# WHAT NEEDS TO BE DONE
Print nothing but the lines below starting at the line that holds "rw [swLeaves_succ, List.length_flatMap]" and ending at the line that holds "exact ih (!pol) g (hkids g hg)", including both, each exactly as written.

(Source data)
________________
import Summits.PneNP.PneNP.Theorems.KarlinRubinMonotoneBlindSwitchSmall
import Summits.PneNP.PneNP.Theorems.KarlinRubinMonotoneBlindSwitch
import Summits.PneNP.PneNP.Theorems.KarlinRubinMonotoneBlindFormIterDefs

/-!
# Route KarlinRubin, crux `MonotoneBlind` (stmt-PneNP-18027): constant depth — bounds for one level of reduction

Stage C of the AC⁰ line (seat write-up `MonotoneBlind_AC0_announce.md`). For a level-`(d+2)` formula `f` with fan-ins
`≤ M` and level-`0` sets of `≤ L` slots, and the restriction `(V₁, x)`:

* `length_swLeaves_le`, `swLeaves_bnd` — `f` has `≤ M^{d+1}` depth-2 sub-formulas, each with `≤ M` sets of `≤ L` slots;
* the GOOD event: every canonical run of every depth-2 sub-formula (on `x`, or on `¬x` for the DNF ones) meets `< v₀`
  vertices of `V₁`; then (`swBnd_swReduce`) the reduced formula has fan-ins `≤ M 2^r` and sets of `≤ r` slots,
  `r = C(v₀-1,2)` (`card_swDnf_le_of_good`);
* `swReduce_bad_count` — **the bad event is rare**: summed over the `n₁`-subsets `V₁ ⊆ V`, the inputs outside the good
  event number at most `M^{d+1}` times the bound of the switching lemma (`switch_bad_count`).

All `--supports stmt-PneNP-18027`; no definitions (the bad event `swBadAt` is in `…FormIterDefs`).
-/

set_option linter.dupNamespace false -- `Summit.PneNP.PneNP.…`: summit = sub-problem (D-0017)

namespace Summit.PneNP.PneNP.Theorems

open Finset
open Literature.Computability.Complexity
open Literature.Probability.RandomGraphs.PlantedClique

variable {n : ℕ}

/-! ### The depth-2 sub-formulas -/

/-- A bounded level-`(d+1)` formula has at most `M^d` depth-2 sub-formulas. [folklore] -/
theorem length_swLeaves_le (M L : ℕ) :
    ∀ (d : ℕ) (pol : Bool) (f : swForm n (d + 1)), swBnd M L (d + 1) f → (swLeaves d pol f).length ≤ M ^ d := by
  intro d
  induction d with
  | zero => intro pol f _; rw [swLeaves_zero', List.length_singleton, pow_zero]
  | succ d ih =>
    intro pol f hf
    rw [swLeaves_succ, List.length_flatMap]
    rw [swBnd_succ] at hf
    obtain ⟨hlen, hkids⟩ := hf
    calc (f.kids.map fun g => (swLeaves d (!pol) g).length).sum
        ≤ (f.kids.map fun _ => M ^ d).sum := by
          refine List.sum_le_sum ?_
          intro g hg
          exact ih (!pol) g (hkids g hg)
      _ = f.kids.length * M ^ d := by rw [List.map_const', List.sum_replicate, smul_eq_mul]
      _ ≤ M * M ^ d := Nat.mul_le_mul_right _ hlen
      _ = M ^ (d + 1) := by ring

/-- The depth-2 sub-formulas of a bounded formula are bounded: `≤ M` sets of `≤ L` slots each. [folklore] -/
theorem swLeaves_bnd (M L : ℕ) :
    ∀ (d : ℕ) (pol : Bool) (f : swForm n (d + 1)), swBnd M L (d + 1) f →
      ∀ p ∈ swLeaves d pol f, p.2.length ≤ M ∧ ∀ S ∈ p.2, #S ≤ L := by
  intro d
  induction d with
  | zero =>
    intro pol f hf p hp
    rw [swLeaves_zero', List.mem_singleton] at hp
    subst hp
    exact (swBnd_one M L f).1 hf
  | succ d ih =>
    intro pol f hf p hp
    rw [swLeaves_succ, List.mem_flatMap] at hp
    obtain ⟨g, hg, hp⟩ := hp
    rw [swBnd_succ] at hf
    exact ih (!pol) g (hf.2 g hg) p hp

/-- The depth-2 sub-formulas of a formula inside `V` are inside `V`. [folklore] -/
theorem swLeaves_inside (V : Finset (Fin n)) :
    ∀ (d : ℕ) (pol : Bool) (f : swForm n (d + 1)), swIn V (d + 1) f →
      ∀ p ∈ swLeaves d pol f, ∀ S ∈ p.2, ∀ e ∈ S, ∀ v ∈ (e : Sym2 (Fin n)), v ∈ V := by
  intro d
  induction d with
  | zero =>
    intro pol f hf p hp
    rw [swLeaves_zero', List.mem_singleton] at hp
    subst hp
    exact (swIn_one V f).1 hf
  | succ d ih =>
    intro pol f hf p hp
    rw [swLeaves_succ, List.mem_flatMap] at hp
    obtain ⟨g, hg, hp⟩ := hp
    rw [swIn_succ] at hf
    exact ih (!pol) g (hf g hg) p hp

/-! ### The reduced formula is bounded on the good event -/

open Classical in
/-- **On the good event the reduced formula is bounded**: fan-ins `≤ M 2^r`, sets of `≤ r = C(v₀-1,2)` slots.
[cite: Beame1994, §3] -/
theorem swBnd_swReduce (V₁ : Finset (Fin n)) (x : EdgeVec n) (M L v₀ : ℕ) :
    ∀ (d : ℕ) (pol : Bool) (f : swForm n (d + 2)), swBnd M L (d + 2) f →
      (∀ p ∈ swLeaves (d + 1) pol f, ∀ z : EdgeVec n, #(univ.filter fun v : Fin n =>
        ∃ e ∈ (swRun V₁ (if p.1 then (fun e => !x e) else x) z p.2 ∅).2, v ∈ (e : Sym2 (Fin n))) < v₀) →
      swBnd (M * 2 ^ (v₀ - 1).choose 2) ((v₀ - 1).choose 2) (d + 1) (swReduce V₁ x d pol f) := by
  set r := (v₀ - 1).choose 2 with hr
  intro d
  induction d with
  | zero =>
    intro pol f hf hgood
    rw [swBnd_succ] at hf
    obtain ⟨hlen, hkids⟩ := hf
    -- the leaves of `f` are its children, with polarity `!pol`
    have hleaf : ∀ c ∈ f.kids, (!pol, c.clauses) ∈ swLeaves 1 pol f := by
      intro c hc
      rw [swLeaves_succ, List.mem_flatMap]
      exact ⟨c, hc, by rw [swLeaves_zero']; exact List.mem_singleton_self _⟩
    cases pol
    · rw [swReduce_zero_false', swBnd_succ]
      simp only [swForm.kids, swForm.node, List.mem_flatMap, List.mem_map, Finset.mem_toList, List.length_flatMap]
      have hg : ∀ c ∈ f.kids, (∀ T ∈ swDnf V₁ (fun e => !x e) c.clauses, #T ≤ r) ∧
          #(swDnf V₁ (fun e => !x e) c.clauses) ≤ 2 ^ r := by
        intro c hc
        have h := hgood _ (hleaf c hc)
        simp only [Bool.not_false, if_true] at h
        exact ⟨(swDnf_bnd_of_good V₁ _ c.clauses v₀ h).1, card_swDnf_le_of_good V₁ _ c.clauses v₀ h⟩
      refine ⟨?_, ?_⟩
      · calc (f.kids.map fun c => (((swDnf V₁ (fun e => !x e) c.clauses).toList.map swForm.leaf).length)).sum
            ≤ (f.kids.map fun _ => 2 ^ r).sum := by
              refine List.sum_le_sum fun c hc => ?_
              rw [List.length_map, Finset.length_toList]
              exact (hg c hc).2
          _ = f.kids.length * 2 ^ r := by
              rw [List.map_const', List.sum_replicate, smul_eq_mul]
          _ ≤ M * 2 ^ r := Nat.mul_le_mul_right _ hlen
      · rintro S ⟨c, hc, T, hT, rfl⟩
        rw [swBnd_zero]
        exact (hg c hc).1 T hT
    · rw [swReduce_zero_true', swBnd_succ]
      simp only [swForm.kids, swForm.node, List.mem_flatMap, List.mem_map, Finset.mem_toList, List.length_flatMap]
      have hg : ∀ c ∈ f.kids, (∀ T ∈ swDnf V₁ x c.clauses, #T ≤ r) ∧
          #(swDnf V₁ x c.clauses) ≤ 2 ^ r := by
        intro c hc
        have h := hgood _ (hleaf c hc)
        simp only [Bool.not_true] at h
        exact ⟨(swDnf_bnd_of_good V₁ x c.clauses v₀ h).1, card_swDnf_le_of_good V₁ x c.clauses v₀ h⟩
      refine ⟨?_, ?_⟩
      · calc (f.kids.map fun c => (((swDnf V₁ x c.clauses).toList.map swForm.leaf).length)).sum
            ≤ (f.kids.map fun _ => 2 ^ r).sum := by
              refine List.sum_le_sum fun c hc => ?_
              rw [List.length_map, Finset.length_toList]
              exact (hg c hc).2
          _ = f.kids.length * 2 ^ r := by
              rw [List.map_const', List.sum_replicate, smul_eq_mul]
          _ ≤ M * 2 ^ r := Nat.mul_le_mul_right _ hlen
      · rintro S ⟨c, hc, T, hT, rfl⟩
        rw [swBnd_zero]
        exact (hg c hc).1 T hT
  | succ d ih =>
    intro pol f hf hgood
    rw [swBnd_succ] at hf
    obtain ⟨hlen, hkids⟩ := hf
    rw [swReduce_succ, swBnd_succ]
    simp only [swForm.kids, swForm.node, List.mem_map, List.length_map]
    refine ⟨hlen.trans (Nat.le_mul_of_pos_right M (pow_pos (Nat.succ_pos _) _)), ?_⟩
    rintro g ⟨g', hg', rfl⟩
    refine ih (!pol) g' (hkids g' hg') fun p hp => hgood p ?_
    rw [swLeaves_succ, List.mem_flatMap]
    exact ⟨g', hg', hp⟩

/-! ### The bad event is rare -/

/-- Union bound over a list of events, summed over an outer index (cover form: no predicates, so that no decidability
instances have to agree). [folklore] -/
theorem sum_card_le_length_mul_of_cover {ι β γ : Type*} [DecidableEq β] (s : Finset γ) (T : ι → γ → Finset β)
    (SW : ℕ) : ∀ (l : List ι) (S : γ → Finset β), (∀ i ∈ l, ∑ c ∈ s, #(T i c) ≤ SW) →
      (∀ c ∈ s, ∀ b ∈ S c, ∃ i ∈ l, b ∈ T i c) → ∑ c ∈ s, #(S c) ≤ l.length * SW := by
  intro l
  induction l with
  | nil =>
    intro S _ hcover
    rw [List.length_nil, zero_mul]
    refine le_of_eq (sum_eq_zero fun c hc => card_eq_zero.2 (eq_empty_of_forall_notMem fun b hb => ?_))
    obtain ⟨i, hi, -⟩ := hcover c hc b hb
    simp at hi
  | cons i l ih =>
    intro S h hcover
    rw [List.length_cons]
    have hsplit : ∀ c ∈ s, #(S c) ≤ #(T i c) + #(S c \ T i c) := fun c _ =>
      calc #(S c) ≤ #(T i c ∪ (S c \ T i c)) := card_le_card fun b hb => by
              rw [mem_union, mem_sdiff]; tauto
        _ ≤ #(T i c) + #(S c \ T i c) := card_union_le _ _
    have hcover' : ∀ c ∈ s, ∀ b ∈ S c \ T i c, ∃ j ∈ l, b ∈ T j c := by
      intro c hc b hb
      rw [mem_sdiff] at hb
      obtain ⟨j, hj, hjb⟩ := hcover c hc b hb.1
      rcases List.mem_cons.1 hj with rfl | hj
      · exact absurd hjb hb.2
      · exact ⟨j, hj, hjb⟩
    calc ∑ c ∈ s, #(S c) ≤ ∑ c ∈ s, (#(T i c) + #(S c \ T i c)) := sum_le_sum hsplit
      _ = ∑ c ∈ s, #(T i c) + ∑ c ∈ s, #(S c \ T i c) := sum_add_distrib
      _ ≤ SW + l.length * SW :=
          add_le_add (h i List.mem_cons_self) (ih _ (fun j hj => h j (List.mem_cons_of_mem _ hj)) hcover')
      _ = (l.length + 1) * SW := by ring

open Classical in
/-- **The bad event of one level of reduction is rare.** For a level-`(d+2)` formula with fan-ins `≤ M` and sets of
`≤ L` slots: summed over the `n₁`-subsets `V₁ ⊆ V`, the inputs in the bad event number at most `M^{d+1}` times the
bound of the switching lemma. [cite: Beame1994, §3] -/
theorem swReduce_bad_count (V : Finset (Fin n)) (n₁ M L v₀ : ℕ) (hv₀ : 0 < v₀)
    (d : ℕ) (pol : Bool) (f : swForm n (d + 2)) (hf : swBnd M L (d + 2) f) :
    ∑ V₁ ∈ powersetCard n₁ V, #(univ.filter fun x : EdgeVec n => swBadAt V₁ x v₀ (d + 1) pol f) ≤
      M ^ (d + 1) * (2 ^ Fintype.card (⊤ : SimpleGraph (Fin n)).edgeSet * (#V - v₀).choose (n₁ - v₀) *
        (2 ^ ((v₀ - 1).choose 2 + (v₀ - 1).choose 2) *
            (2 * (L + 1) ^ (2 * (v₀ - 1).choose 2)) ^ ((v₀ - 1).choose 2 + 1) + M * (2 * L).choose v₀)) := by
  have hleaves := swLeaves_bnd M L (d + 1) pol f hf
  have hlen := length_swLeaves_le M L (d + 1) pol f hf
  -- one leaf: the switching lemma (through the complement for the DNF leaves), then monotonicity in `|l| ≤ M`
  have hone : ∀ p ∈ swLeaves (d + 1) pol f, ∑ V₁ ∈ powersetCard n₁ V, #(univ.filter fun x : EdgeVec n =>
      ∃ z : EdgeVec n, v₀ ≤ #(univ.filter fun v : Fin n =>
        ∃ e ∈ (swRun V₁ (if p.1 then (fun e => !x e) else x) z p.2 ∅).2, v ∈ (e : Sym2 (Fin n)))) ≤
      2 ^ Fintype.card (⊤ : SimpleGraph (Fin n)).edgeSet * (#V - v₀).choose (n₁ - v₀) *
        (2 ^ ((v₀ - 1).choose 2 + (v₀ - 1).choose 2) *
            (2 * (L + 1) ^ (2 * (v₀ - 1).choose 2)) ^ ((v₀ - 1).choose 2 + 1) + M * (2 * L).choose v₀) := by
    rintro ⟨q, l⟩ hp
    obtain ⟨hpM, hpL⟩ := hleaves _ hp
    have h := switch_bad_count V n₁ L v₀ hv₀ l hpL
    have hmono : 2 ^ Fintype.card (⊤ : SimpleGraph (Fin n)).edgeSet * (#V - v₀).choose (n₁ - v₀) *
        (2 ^ ((v₀ - 1).choose 2 + (v₀ - 1).choose 2) *
            (2 * (L + 1) ^ (2 * (v₀ - 1).choose 2)) ^ ((v₀ - 1).choose 2 + 1) + l.length * (2 * L).choose v₀) ≤
        2 ^ Fintype.card (⊤ : SimpleGraph (Fin n)).edgeSet * (#V - v₀).choose (n₁ - v₀) *
        (2 ^ ((v₀ - 1).choose 2 + (v₀ - 1).choose 2) *
            (2 * (L + 1) ^ (2 * (v₀ - 1).choose 2)) ^ ((v₀ - 1).choose 2 + 1) + M * (2 * L).choose v₀) :=
      Nat.mul_le_mul_left _ (Nat.add_le_add_left (Nat.mul_le_mul_right _ hpM) _)
    cases q with
    | false => exact h.trans hmono
    | true =>
      have hc : ∀ V₁ : Finset (Fin n), #(univ.filter fun x : EdgeVec n =>
          ∃ z : EdgeVec n, v₀ ≤ #(univ.filter fun v : Fin n =>
            ∃ e ∈ (swRun V₁ (if true then (fun e => !x e) else x) z l ∅).2, v ∈ (e : Sym2 (Fin n)))) =
          #(univ.filter fun x : EdgeVec n => ∃ z : EdgeVec n, v₀ ≤ #(univ.filter fun v : Fin n =>
            ∃ e ∈ (swRun V₁ x z l ∅).2, v ∈ (e : Sym2 (Fin n)))) := fun V₁ =>
        (switch_bad_count_compl V₁ l v₀)
      exact le_trans (le_of_eq (sum_congr rfl fun V₁ _ => hc V₁)) (h.trans hmono)
  -- union over the leaves (cover form)
  have hu := sum_card_le_length_mul_of_cover (powersetCard n₁ V)
    (fun (p : Bool × List (Finset (⊤ : SimpleGraph (Fin n)).edgeSet)) (V₁ : Finset (Fin n)) =>
      univ.filter fun x : EdgeVec n => ∃ z : EdgeVec n, v₀ ≤ #(univ.filter fun v : Fin n =>
        ∃ e ∈ (swRun V₁ (if p.1 then (fun e => !x e) else x) z p.2 ∅).2, v ∈ (e : Sym2 (Fin n))))
    _ (swLeaves (d + 1) pol f) (fun V₁ => univ.filter fun x : EdgeVec n => swBadAt V₁ x v₀ (d + 1) pol f) hone
    (fun V₁ _ x hx => by
      rw [mem_filter] at hx
      obtain ⟨p, hp, z, hz⟩ := hx.2
      exact ⟨p, hp, mem_filter.2 ⟨mem_univ _, z, hz⟩⟩)
  exact hu.trans (Nat.mul_le_mul_right _ hlen)

/-- Registered stub `stub_formReduce` of the AC⁰ line, stage C (side result of stmt-PneNP-18027, seat 0). [folklore] -/
theorem stub_formReduce : ∀ (M d : ℕ) (l : List ℕ), l.length ≤ M → (∀ x ∈ l, x ≤ M ^ d) → l.sum ≤ M ^ (d + 1) := by
  intro M d l hl hx
  calc l.sum ≤ l.length * M ^ d := by simpa [smul_eq_mul] using List.sum_le_card_nsmul l (M ^ d) hx
    _ ≤ M * M ^ d := Nat.mul_le_mul_right _ hl
    _ = M ^ (d + 1) := (pow_succ' M d).symm

end Summit.PneNP.PneNP.Theorems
________________
# ANSWER AREA
    rw [swLeaves_succ, List.length_flatMap]
    rw [swBnd_succ] at hf
    obtain ⟨hlen, hkids⟩ := hf
    calc (f.kids.map fun g => (swLeaves d (!pol) g).length).sum
        ≤ (f.kids.map fun _ => M ^ d).sum := by
          refine List.sum_le_sum ?_
          intro g hg
          exact ih (!pol) g (hkids g hg)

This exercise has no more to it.